Après une enthousiasmante production d'Elektra le mois dernier, l'Opéra de Flandre propose – à partir de ce soir vendredi 31 octobre – une nouvelle production d'une des œuvres lyriques les plus complexes et foisonnantes de tout le répertoire lyrique : La Khovantchina de Modest Moussorgsky. Avant de rendre compte du spectacle, nous nous penchons en quelques lignes sur cet ouvrage aussi ambitieux que passionnant...

***

La Khovantchina passe pour être un opéra mal bâti, que le compositeur aurait eu du mal à construire. Mais cette impression ne vient-elle pas plutôt du fait qu'on en connaît mal l'histoire ? Car la structure de l'ouvrage est au contraire implacable, et si elle paraît compliquée, c'est qu'elle ne raconte pas, comme tant d'autres opéras, l'histoire désormais classique – fixée par Bernard Shaw – du baryton belliqueux à l'égard d'un ténor et d'une soprano qui s'aiment d'un impossible amour.

La Khovantchina est donc un opéra complexe : les personnages sont des foules, presque des masses. Les quelques voix principales sont comme dépossédées de leur individualité, pour se sublimer jusqu'à devenir des représentations symboliques, hiératiques, loin de toute psychologie amoureuse, loin du code sentimental qui gère l'opéra italien ou français. Les grandes ombres d'une histoire qui n'est irrémédiablement pas la nôtre pèsent sur cet opéra, à commencer par celle de Pierre le Grand, invisible ici, mais signifié par les trompettes grinçantes de ses troupes menaçantes. Les lignes de force de cet opéra trouvent leurs sources dans un passé mythique et lointain dans lequel, nous autres occidentaux, nous repérons mal. Pour rattraper le fil, on peut se souvenir d'images de films, notamment ceux d'Eisenstein.
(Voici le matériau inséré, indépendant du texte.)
import Literature.Geometry.Symplectic.ComplexHomologicalOrientation
import Literature.Geometry.Symplectic.CanonicalClass
import HarnessLib

/-!
# Hirzebruch's `c₁² = 2χ + 3σ` for closed almost complex `4`-manifolds (named fact)

Topic `Literature/Geometry/Symplectic`.  ONE named fact, no proofs.

For a closed connected smooth `4`-manifold `N` with a `C^∞` almost complex structure `J` and the
homological `ℤ`-orientation `μ` INDUCED by `J` (`μ.IsComplexOrientationOf J`,
`ComplexHomologicalOrientation.lean`), Hirzebruch's signature theorem combined with
`⟨c₂(TN, J), [N]⟩ = χ(N)` gives `⟨c₁(TN, J) ⌣ c₁(TN, J), [N]_μ⟩ = 2 χ(N) + 3 σ(N, μ)`
(McDuff–Salamon 2017, Rem. 4.1.10, eq. (4.1.7): "Let `M` be a closed oriented smooth four-manifold,
let `J` be an almost complex structure on `M` [compatible with the orientation] … then
`c² = 2χ + 3σ`"; Hirzebruch signature theorem; Milnor–Stasheff, Cor. 11.12 for the top Chern class).

The statement below is, character for character, hypothesis `hB` of
`taubes_canonicalClass_symplecticCurve_four_of_hirzebruchPrinted_of_taubes_upToSign`
(`TaubesCanonicalClassSymplecticCurveFourProofs.lean`) AND hypothesis `hHW` of
`canonicalClass_sq_of_hirzebruchWu` (`CanonicalClassSqAndAdjunctionReduction.lean`): a statement
SHARED by the two fact lineages `taubes_canonicalClass_symplecticCurve_four` and
`canonicalClass_sq_and_adjunction_of_symplectic_four`, vendored once here (promote event 3140251,
librarian triage case (c), 2026-08-16) in a light file importing only the vocabulary
(`AlmostComplexStructure.firstChernClass`, `HomologicalOrientation.IsComplexOrientationOf`,
`cupPairing`, `relEuler`, `HomologicalOrientation.signature`).  Deliberately NOT here: the
signature theorem itself (`⅓ ⟨p₁, [N]⟩ = σ`) as a separate statement, Chern–Weil, any proof.

## References

* D. McDuff, D. Salamon, *Introduction to Symplectic Topology*, 3rd ed., OUP (2017), Rem. 4.1.10
  eq. (4.1.7), Rem. 4.1.12, Ex. 4.4.3 (v). [McDuffSalamon2017]
* F. Hirzebruch, *Topological Methods in Algebraic Geometry*, 3rd ed., Springer (1966), Thm. 8.2.2.
  [Hirzebruch1966]
* J. Milnor, J. Stasheff, *Characteristic Classes*, Ann. of Math. Stud. 76 (1974), Cor. 11.12,
  §19. [MilnorStasheff1974]
-/

noncomputable section

namespace Literature.Geometry.Symplectic

open scoped _root_.Manifold ContDiff
open Literature.AlgebraicTopology.SingularHomology

/-- **Hirzebruch–Wu: `⟨c₁ ⌣ c₁, [N]⟩ = 2χ + 3σ` for a closed connected almost complex
`4`-manifold with the orientation induced by `J`.**  McDuff–Salamon 2017, Rem. 4.1.10 eq. (4.1.7)
(from Hirzebruch's signature theorem `σ = ⅓⟨c₁² − 2c₂, [N]⟩`, Ex. 4.4.3 (v) eq. (4.4.3), and
`⟨c₂, [N]⟩ = χ`, Milnor–Stasheff Cor. 11.12).  Verbatim hypothesis `hB` of
`taubes_canonicalClass_symplecticCurve_four_of_hirzebruchPrinted_of_taubes_upToSign` and `hHW` of
`canonicalClass_sq_of_hirzebruchWu`.
[cite: McDuffSalamon2017, Rem. 4.1.10 eq. (4.1.7); Ex. 4.4.3 (v) eq. (4.4.3)] -/
def hirzebruch_firstChernClass_sq_eq_almostComplex_four : Prop :=
  ∀ (N : Type) [TopologicalSpace N] [T2Space N] [SecondCountableTopology N]
    [CompactSpace N] [ConnectedSpace N] [ChartedSpace (EuclideanSpace ℝ (Fin 4)) N]
    [IsManifold (𝓡 4) ∞ N] (J : AlmostComplexStructure (𝓡 4) ∞ N)
    (μ : HomologicalOrientation ℤ N 4), μ.IsComplexOrientationOf J →
    cupPairing μ two_add_two_eq_four J.firstChernClass J.firstChernClass =
      2 * relEuler ℤ ℤ N ∅ + 3 * μ.signature

end Literature.Geometry.Symplectic

end
/-!
# Line `dice-transfer` for crux `LambertianContactSwap.SwapGap` (stmt-AtomisticToContinuum-11850) — ALTERNATIVE skeleton (crux-strategist s2)

planner-cstrat-stmt-AtomisticToContinuum-11850-s2-0, 2026-08-17.  Direction: POSITIVE.  `SwapGap_of` / `swapGap_of_stubs` /
`SwapGap_proof` conclude the crux decl `Summit.AtomisticToContinuum.HydrodynamicLimit.Theses.LambertianContactSwap.SwapGap`
(and its byte-identical copy `…Theses.LindebergRandomFuture.SwapGap`) BY NAME from the three registered stubs, which carry
the only `sorry`s of the file; the 150-line transfer `hydrodynamicLimit_unguarded_of_dice` is PROVED here (standard axioms).

THE LINE (census §D5/§T7; the in-tree sibling of the derandomisation step).  Deform the deterministic gas `Φ` INSIDE THE
COLLISION: the dice gas `dflow(q)` of route `VanishingNoise` redraws a fraction `q` of the real collisions with the Lambertian
cosine law and keeps the rest specular (`q = 0` is `Φ`; pair momentum / energy, Liouville and every Gibbs law are preserved for
every `q`).  Then
  `E F(fields Φ_t) − E F(fields Λ_t) = [E F(Φ_t) − E F(dice(q_N)_t)] + [E F(dice(q_N)_t) − F(Euler_t)] − [E F(Λ_t) − F(Euler_t)]`
along the schedule `q_N := (N+1)^{-1/6}` (`q_N → 0`, `q_N (N+1)^{1/3} → ∞`):
* stub D1 `stub_diceContinuity`  = item stmt-8723 `VanishingNoise.DiceContinuity` (law-level continuity of the `χ`-tested field
  laws at zero dice fraction, uniformly in `N`, along EVERY schedule `q_N → 0`) kills the first bracket — ITS engine is the Russo
  influence budget `CoinInfluence` (stmt-8724): the deterministic gas is asked for a BOUND (summed law-level influence of single
  re-randomised collisions `O(1)`), never for a contact-statistics equidistribution or a cancellation, because `q_N → 0` pays;
* stub D2 `stub_rareDiceEuler`    = item stmt-8722 `VanishingNoise.RareDiceEuler` (Olla–Varadhan–Yau in OVY's own weak-noise
  regime `θ → ∞`, `εθ → 0`: a vanishing FRACTION of randomised collisions, `q_N (N+1)^{1/3} → ∞` of them per particle) kills the
  second bracket IN PROBABILITY — no speed-`N` large deviations are asked of any gas (contrast S2 of line `Sketch`);
* stub D3 `stub_lambertianEuler`  = this route's crux #3, item stmt-11854 `LambertianEuler` (in probability), kills the third.
The portmanteau algebra (bounded-Lipschitz cut-offs, Markov lower bound on the measurable deterministic side, measurability-free
upper bound on the dice side, `P_N` a probability law for `σ ≤ 1/2`) is `hydrodynamicLimit_unguarded_of_dice` — the tactic body of
`VanishingNoise.closes` as certified 2026-08-16T06:08Z, whose conclusion was (pre-D-0032) exactly the UNGUARDED Literature
conjunct — followed by the landed `Theorems.swapGap_of_hydrodynamicLimit` (with `localGibbsProbability_proof` and D3).

HONEST STATUS.  At summit level the line is DOMINATED by route `VanishingNoise` itself (D1 ∧ D2 already decide the conjunct, without
`Λ`); for THIS crux it is the one closing skeleton on the board whose deterministic-side obligation is a no-cancellation bound and
whose random-side obligations are in-probability Euler limits only.  It does not touch the live line `Sketch` (entropy relative to
`Λ`'s law; stuck stubs S1 `stub_relEntSwap` conjunct-strength, S2 speed-`N` LD for `Λ`, S1ʳ′, S2ʳ): no entropy, no LD, no contact
trace, no echo.  Route `VanishingNoise` is currently BLOCKED on stale hygiene lints (needs_repair 2026-08-15T14:17Z: crux-floor /
why-sources on a superseded informal support) and its tree file predates the D-0032 re-type (its `closes` still `intro`s the
unguarded prefix) — flagged to the reconciler / tenure planner in the census; items 8722–8724 are typed, grounded and unrefuted.

NOT skeleton-registered by this seat: `ledger skeleton check` has no `--alt` switch and would overwrite the live lead's registered
skeleton (`Lines/Sketch.lean` v15, four research stubs); published as `Lines/dice-transfer.lean` + `Lines/dice-transfer.md` and
attached as evidence for the continuation lead, who may register it at a cycle boundary.
-/

noncomputable section
/-- **Binder `hβ` DISCHARGED** (granted `IsQuotientMap toTheta`): the topological theta companion `β` of
`α := e.conjX y` (abc-iut-L6-d5's `Thm16Sub.topCompanion`) satisfies `β (toTheta σ) = toTheta (α σ)` — abc-iut-w6-d051's
`outer_pair_equations`, recorded in the currency of the outer chain. [cite: MochizukiEtTh2009, Thm 1.6 (ii) p.24] -/
theorem orbitEmbeddingOfHuu_topCompanion_toTheta (hq : IsQuotientMap M.toTheta) (y : M.GtpC) (σ : M.PiTemp) :
    Thm16Sub.topCompanion M.toThetaSetting M.toThetaSetting (e.conjX y) (e.map_deltaTemp_conjX y) hq hq
        (M.toTheta σ) = M.toTheta (e.conjX y σ) :=
  (e.outer_pair_equations hq y).2.1 σ

/-! ## §2. The OUTER capstones at `ofEmbedding (orbitEmbeddingOfHuu …)` with `hα`, `hβ`, `hXuι` gone -/

/-- **Cor 2.8 (iii), conjuncts 3–4 of `ThetaOrbitData.Cor28_iii` at `ofEmbedding (orbitEmbeddingOfHuu …)`, OUTER case**:
for EVERY `y ∈ Π^tp_C` (pair `(e.conjX y, topCompanion …)`), "if `γ` arises from an inner automorphism of `Π^tp_{Ċ̲̲}`
(resp. `Π^tp_{Ċ̲}`), then `γ` preserves `η̲̈^{Θ,l·ℤ}` (resp. `η̈^{Θ,l·ℤ}`)" — modulo Cor 2.8 (iii)'s own binders
(`Γ_Θ`/`InducesOnTheta`, `hY`, `hYuu`) and P-C5 (`σ₀ ∈ Π^tp_{Ẋ̲̲}`, `hη`) only. [cite: MochizukiEtTh2009, Cor 2.8(iii) p.42] -/
theorem cor28_iii_outer_orbitEmbeddingOfHuu (hq : IsQuotientMap M.toTheta)
    (hC : M.toThetaSetting.Compat) (hS : M.toThetaSetting.Sec2Hyps)
    (y : (e.temperedCoverDataOfHuu ιC hιC hinj op hodd hx hIx hιell hN hY C hK hgX hι hA).Gtp)
    (ΓΘ : (ThetaOrbitData.ofEmbedding
        (e.orbitEmbeddingOfHuu ιC hιC hinj op hodd hx hIx hιell hN hY C hK hgX hι hA τ τ') hC hS).DeltaTheta ≃*
      (ThetaOrbitData.ofEmbedding
        (e.orbitEmbeddingOfHuu ιC hιC hinj op hodd hx hIx hιell hN hY C hK hgX hι hA τ τ') hC hS).DeltaTheta)
    (hind : (ThetaOrbitData.ofEmbedding
        (e.orbitEmbeddingOfHuu ιC hιC hinj op hodd hx hIx hιell hN hY C hK hgX hι hA τ τ') hC hS).InducesOnTheta
      (ThetaOrbitData.innerAutTop y) ΓΘ)
    (hYmap : (e.temperedCoverDataOfHuu ιC hιC hinj op hodd hx hIx hιell hN hY C hK hgX hι hA).PiYddtp.map
        (ThetaOrbitData.innerAutTop y).toMulEquiv.toMonoidHom =
      (e.temperedCoverDataOfHuu ιC hιC hinj op hodd hx hIx hιell hN hY C hK hgX hι hA).PiYddtp)
    (hYuu : ((e.temperedCoverDataOfHuu ιC hιC hinj op hodd hx hIx hιell hN hY C hK hgX hι hA).PiYddtp ⊓
          (e.temperedCoverDataOfHuu ιC hιC hinj op hodd hx hIx hιell hN hY C hK hgX hι hA).tp
            (e.temperedCoverDataOfHuu ιC hιC hinj op hodd hx hIx hιell hN hY C hK hgX hι hA).PiXuu).map
        (ThetaOrbitData.innerAutTop y).toMulEquiv.toMonoidHom =
      (e.temperedCoverDataOfHuu ιC hιC hinj op hodd hx hIx hιell hN hY C hK hgX hι hA).PiYddtp ⊓
        (e.temperedCoverDataOfHuu ιC hιC hinj op hodd hx hIx hιell hN hY C hK hgX hι hA).tp
          (e.temperedCoverDataOfHuu ιC hιC hinj op hodd hx hIx hιell hN hY C hK hgX hι hA).PiXuu)
    {σ₀ : M.PiTemp}
    (hσ₀ : σ₀ ∈ (e.orbitEmbeddingOfHuu ιC hιC hinj op hodd hx hIx hιell hN hY C hK hgX hι hA τ τ').dotXuu)
    (hη : ∀ (hΔ' : ∀ a, a ∈ M.toThetaSetting.DeltaTheta →
          (Thm16Sub.topCompanion M.toThetaSetting M.toThetaSetting (e.conjX y) (e.map_deltaTemp_conjX y)
            hq hq).symm a ∈ M.toThetaSetting.DeltaTheta)
        (hYα : ∀ g, g ∈ M.toThetaSetting.GtpYdd → e.conjX y g ∈ M.toThetaSetting.GtpYdd),
      haveI := hC.GtpYdd_normal
      ContH1Aut.autMap M.toTheta M.toThetaSetting.DeltaTheta (e.conjX y).symm
          (Thm16Sub.topCompanion M.toThetaSetting M.toThetaSetting (e.conjX y) (e.map_deltaTemp_conjX y)
            hq hq).symm
          (symm_toTheta_eq (e.orbitEmbeddingOfHuu_topCompanion_toTheta hq y)) hΔ'
          (H := M.toThetaSetting.GtpYdd) (H' := M.toThetaSetting.GtpYdd) hYα E.etaDd =
        ContH1.conj M.toTheta M.toThetaSetting.DeltaTheta σ₀ E.etaDd) :
    (y ∈ (e.temperedCoverDataOfHuu ιC hιC hinj op hodd hx hIx hιell hN hY C hK hgX hι hA).tp
          (e.temperedCoverDataOfHuu ιC hιC hinj op hodd hx hIx hιell hN hY C hK hgX hι hA).PiCuu ⊓
        (e.temperedCoverDataOfHuu ιC hιC hinj op hodd hx hIx hιell hN hY C hK hgX hι hA).PiCdot →
      (ThetaOrbitData.ofEmbedding
          (e.orbitEmbeddingOfHuu ιC hιC hinj op hodd hx hIx hιell hN hY C hK hgX hι hA τ τ') hC hS).transport _ _
          hYuu ΓΘ
          (ThetaOrbitData.ofEmbedding
            (e.orbitEmbeddingOfHuu ιC hιC hinj op hodd hx hIx hιell hN hY C hK hgX hι hA τ τ') hC hS).rootLZ =
        (ThetaOrbitData.ofEmbedding
          (e.orbitEmbeddingOfHuu ιC hιC hinj op hodd hx hIx hιell hN hY C hK hgX hι hA τ τ') hC hS).rootLZ) ∧
    (y ∈ (e.temperedCoverDataOfHuu ιC hιC hinj op hodd hx hIx hιell hN hY C hK hgX hι hA).tp
          (e.temperedCoverDataOfHuu ιC hιC hinj op hodd hx hIx hιell hN hY C hK hgX hι hA).PiCu ⊓
        (e.temperedCoverDataOfHuu ιC hιC hinj op hodd hx hIx hιell hN hY C hK hgX hι hA).PiCdot →
      (ThetaOrbitData.ofEmbedding
          (e.orbitEmbeddingOfHuu ιC hιC hinj op hodd hx hIx hιell hN hY C hK hgX hι hA τ τ') hC hS).transport _ _
          hYmap ΓΘ
          (ThetaOrbitData.ofEmbedding
            (e.orbitEmbeddingOfHuu ιC hιC hinj op hodd hx hIx hιell hN hY C hK hgX hι hA τ τ') hC hS).etaLZ =
        (ThetaOrbitData.ofEmbedding
          (e.orbitEmbeddingOfHuu ιC hιC hinj op hodd hx hIx hιell hN hY C hK hgX hι hA τ τ') hC hS).etaLZ) :=
  (e.orbitEmbeddingOfHuu ιC hιC hinj op hodd hx hIx hιell hN hY C hK hgX hι hA τ τ').ofEmbedding_cor28_iii_outer_reduced
    hC hS (fun σ => e.orbitEmbeddingOfHuu_ι_conjX ιC hιC hinj op hodd hx hIx hιell hN hY C hK hgX hι hA τ τ' y σ)
    (e.orbitEmbeddingOfHuu_topCompanion_toTheta hq y)
    (e.orbitEmbeddingOfHuu_map_GtpXu ιC hιC hinj op hodd hx hIx hιell hN hY C hK hgX hι hA τ τ')
    ΓΘ hind hYmap hYuu hσ₀ hη
import Literature.Computability.AlgebraicComplexity.BI17FundamentalInvariantForms
import Literature.Computability.AlgebraicComplexity.DetOrbitClosureDimension
import Literature.RingTheory.KrullDimension.TangentDimension
import Literature.RingTheory.KrullDimension.ZariskiClosureInfinite
import Literature.RingTheory.KrullDimension.FibreInequality
import Mathlib.LinearAlgebra.Matrix.Rank
import Mathlib.RingTheory.Jacobson.Ring
import Mathlib.RingTheory.Nullstellensatz
import HarnessLib

/-!
# BI 2017 Thm. 2.3 (first sentence): the finite-stabilizer locus is a non-empty open set

Bürgisser–Ikenmeyer, *Fundamental invariants of orbit closures* (J. Algebra 477 (2017) =
arXiv:1511.02927), Thm. 2.3, first sentence (`paper:arxiv-1511.02927` p0006.txt:L56–58):
"Let `D > 2` and `m ≥ 1`. The set of `w ∈ Sym^D ℂ^m` with finite stabilizer is a nonempty open
subset of `W`." This file DISCHARGES the named fact `BI2017_thm_2_3_open`
(`BI17FundamentalInvariantForms.lean`, typed: a set `S` of polynomial functions on `Sym^D` with
`stab(f)` finite iff some `F ∈ S` does not vanish at `f`, for every form `f` of degree `D`; and a
form with finite stabilizer exists) — `BI2017_thm_2_3_open_holds`.

The print "indicates the proof in the Appendix" (§7.2, generic stabilizers after Matsumura–Monsky);
the sentence itself is the standard upper-semicontinuity of stabilizer dimensions, and is proved
here from the Lie-algebra criterion, with every input already in the tree:

* **`finite_linStabilizer_iff_glAnn_eq_bot`** — for a form `f` over `ℂ`, `stab(f) ⊆ GL(W)` is
  finite iff the annihilator `𝔤𝔩(W)_f = glAnn f` (`GLAnnihilator.lean`, the Lie algebra of the
  stabilizer) is zero.
  (⇐, `finite_linStabilizer_of_glAnn_eq_bot`, any polynomial `f`): an infinite stabilizer is an
  infinite set of points of matrix space, so some component of its Zariski closure is
  positive-dimensional (`KrullDimension.exists_mem_minimalPrimes_inter_infinite`) and carries a
  stabilizer point `g₀` with a non-zero Zariski tangent vector `B`
  (`KrullDimension.height_le_finrank_tangentSpaceAt`); differentiating the stabilizer equations
  `coeff_d (Y·f) = coeff_d f` at `g₀` along `B` with dual numbers
  (`KrullDimension.snd_aeval_dualNumberPoint`) and translating by `g₀` gives
  `0 ≠ B g₀⁻¹ ∈ glAnn f` (`eval_one_pderiv_orbitMapCoeff`, `OrbitClosureDimension.lean`).
  (⇒, `glAnn_eq_bot_of_finite_linStabilizer`): the fibre-dimension inequality
  (`KrullDimension.ringKrullDim_le_ringKrullDim_quotient_add`, Springer 5.1.6 / Matsumura 15.1)
  for the orbit comorphism `ℂ[Δ(f)] → ℂ[Y]` (the tree's `genericOrbitMap`, written out) at the
  point `f`, together with
  `dim Δ(f) = N² − dim glAnn f` (`affineDimension_orbitClosure_eq_card_sq_sub_finrank_glAnn`,
  `ringKrullDim_orbitCoordRing_eq_affineDimension_orbitClosure`): the fibre over `f` — the
  stabilizer, read in `Mat(W)` — has a component through `Y = 1` of dimension `≥ dim glAnn f`, and
  if that is positive the Jacobson property of `ℂ[Y]` yields infinitely many invertible points on
  it, all stabilizing `f`.
* **openness** (`finite_linStabilizer_iff_exists_tangentMinor_ne_zero`): `glAnn f = 0` iff the
  matrix `(coeff_δ (x_a ∂_b f))_{δ,(a,b)}` of the infinitesimal action has a non-zero maximal
  minor; these minors are polynomial functions on `Sym^D` (determinants of submatrices of the
  generic matrix `(∑_γ coeff_δ(x_a ∂_b x^γ) · c_γ)`), and `S` is the set of all of them.
* **witness** (`glAnn_sum_X_pow_eq_bot`): for `D ≥ 3` the Fermat form `∑ x_i^D` has zero
  annihilator (the monomials `x_a x_b^{D−1}` are pairwise distinct), hence finite stabilizer (in
  accordance with BI Prop. 2.4 (2), `BI2017_prop_2_4_2`: its stabilizer is the monomial group
  `μ_D ≀ S_m`).

Theorem-only: no definitions, no named facts, no instances. Honest framing: a classical statement
about stabilizers of forms; VP ≠ VNP is NOT proved and nothing here bears on it.

## References

* [BurgisserIkenmeyer2017] P. Bürgisser, C. Ikenmeyer, *Fundamental invariants of orbit closures*,
  J. Algebra 477 (2017) 390–434 = arXiv:1511.02927, Thm. 2.3.
* [SpringerLAG1998] T. A. Springer, *Linear Algebraic Groups*, 2nd ed., 4.1.2–4.3.3 (tangent
  spaces), 5.1.6 (fibres of morphisms).
* [Matsumura1987] H. Matsumura, *Commutative Ring Theory*, Thm 5.6, Thm 15.1.
* [Humphreys1990] J. E. Humphreys, *Reflection Groups and Coxeter Groups*, § 3.10 (Jacobian
  criterion, behind `OrbitClosureDimension.lean`).
-/

noncomputable section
Apparemment rien de commun entre le slavophile exalté qu'était Moussorgsky et le cinéaste communiste, sinon peut-être l'essentiel : la haine d'un pouvoir nécessaire, et le malheur d'être russe. À certains égards, La Khovantchina raconte la même histoire qu'Ivan le Terrible et que Boris Godounov : un homme d'Etat – Pierre le Grand, ou le Prince Khovansky, ou Ivan le Terrible – pour réformer, ou unifier, ou gouverner son pays, doit réprimer les forces vives de ce pays : les Strelsy fanatiques, les boyards arrogants ou les Raskoliniki religieux.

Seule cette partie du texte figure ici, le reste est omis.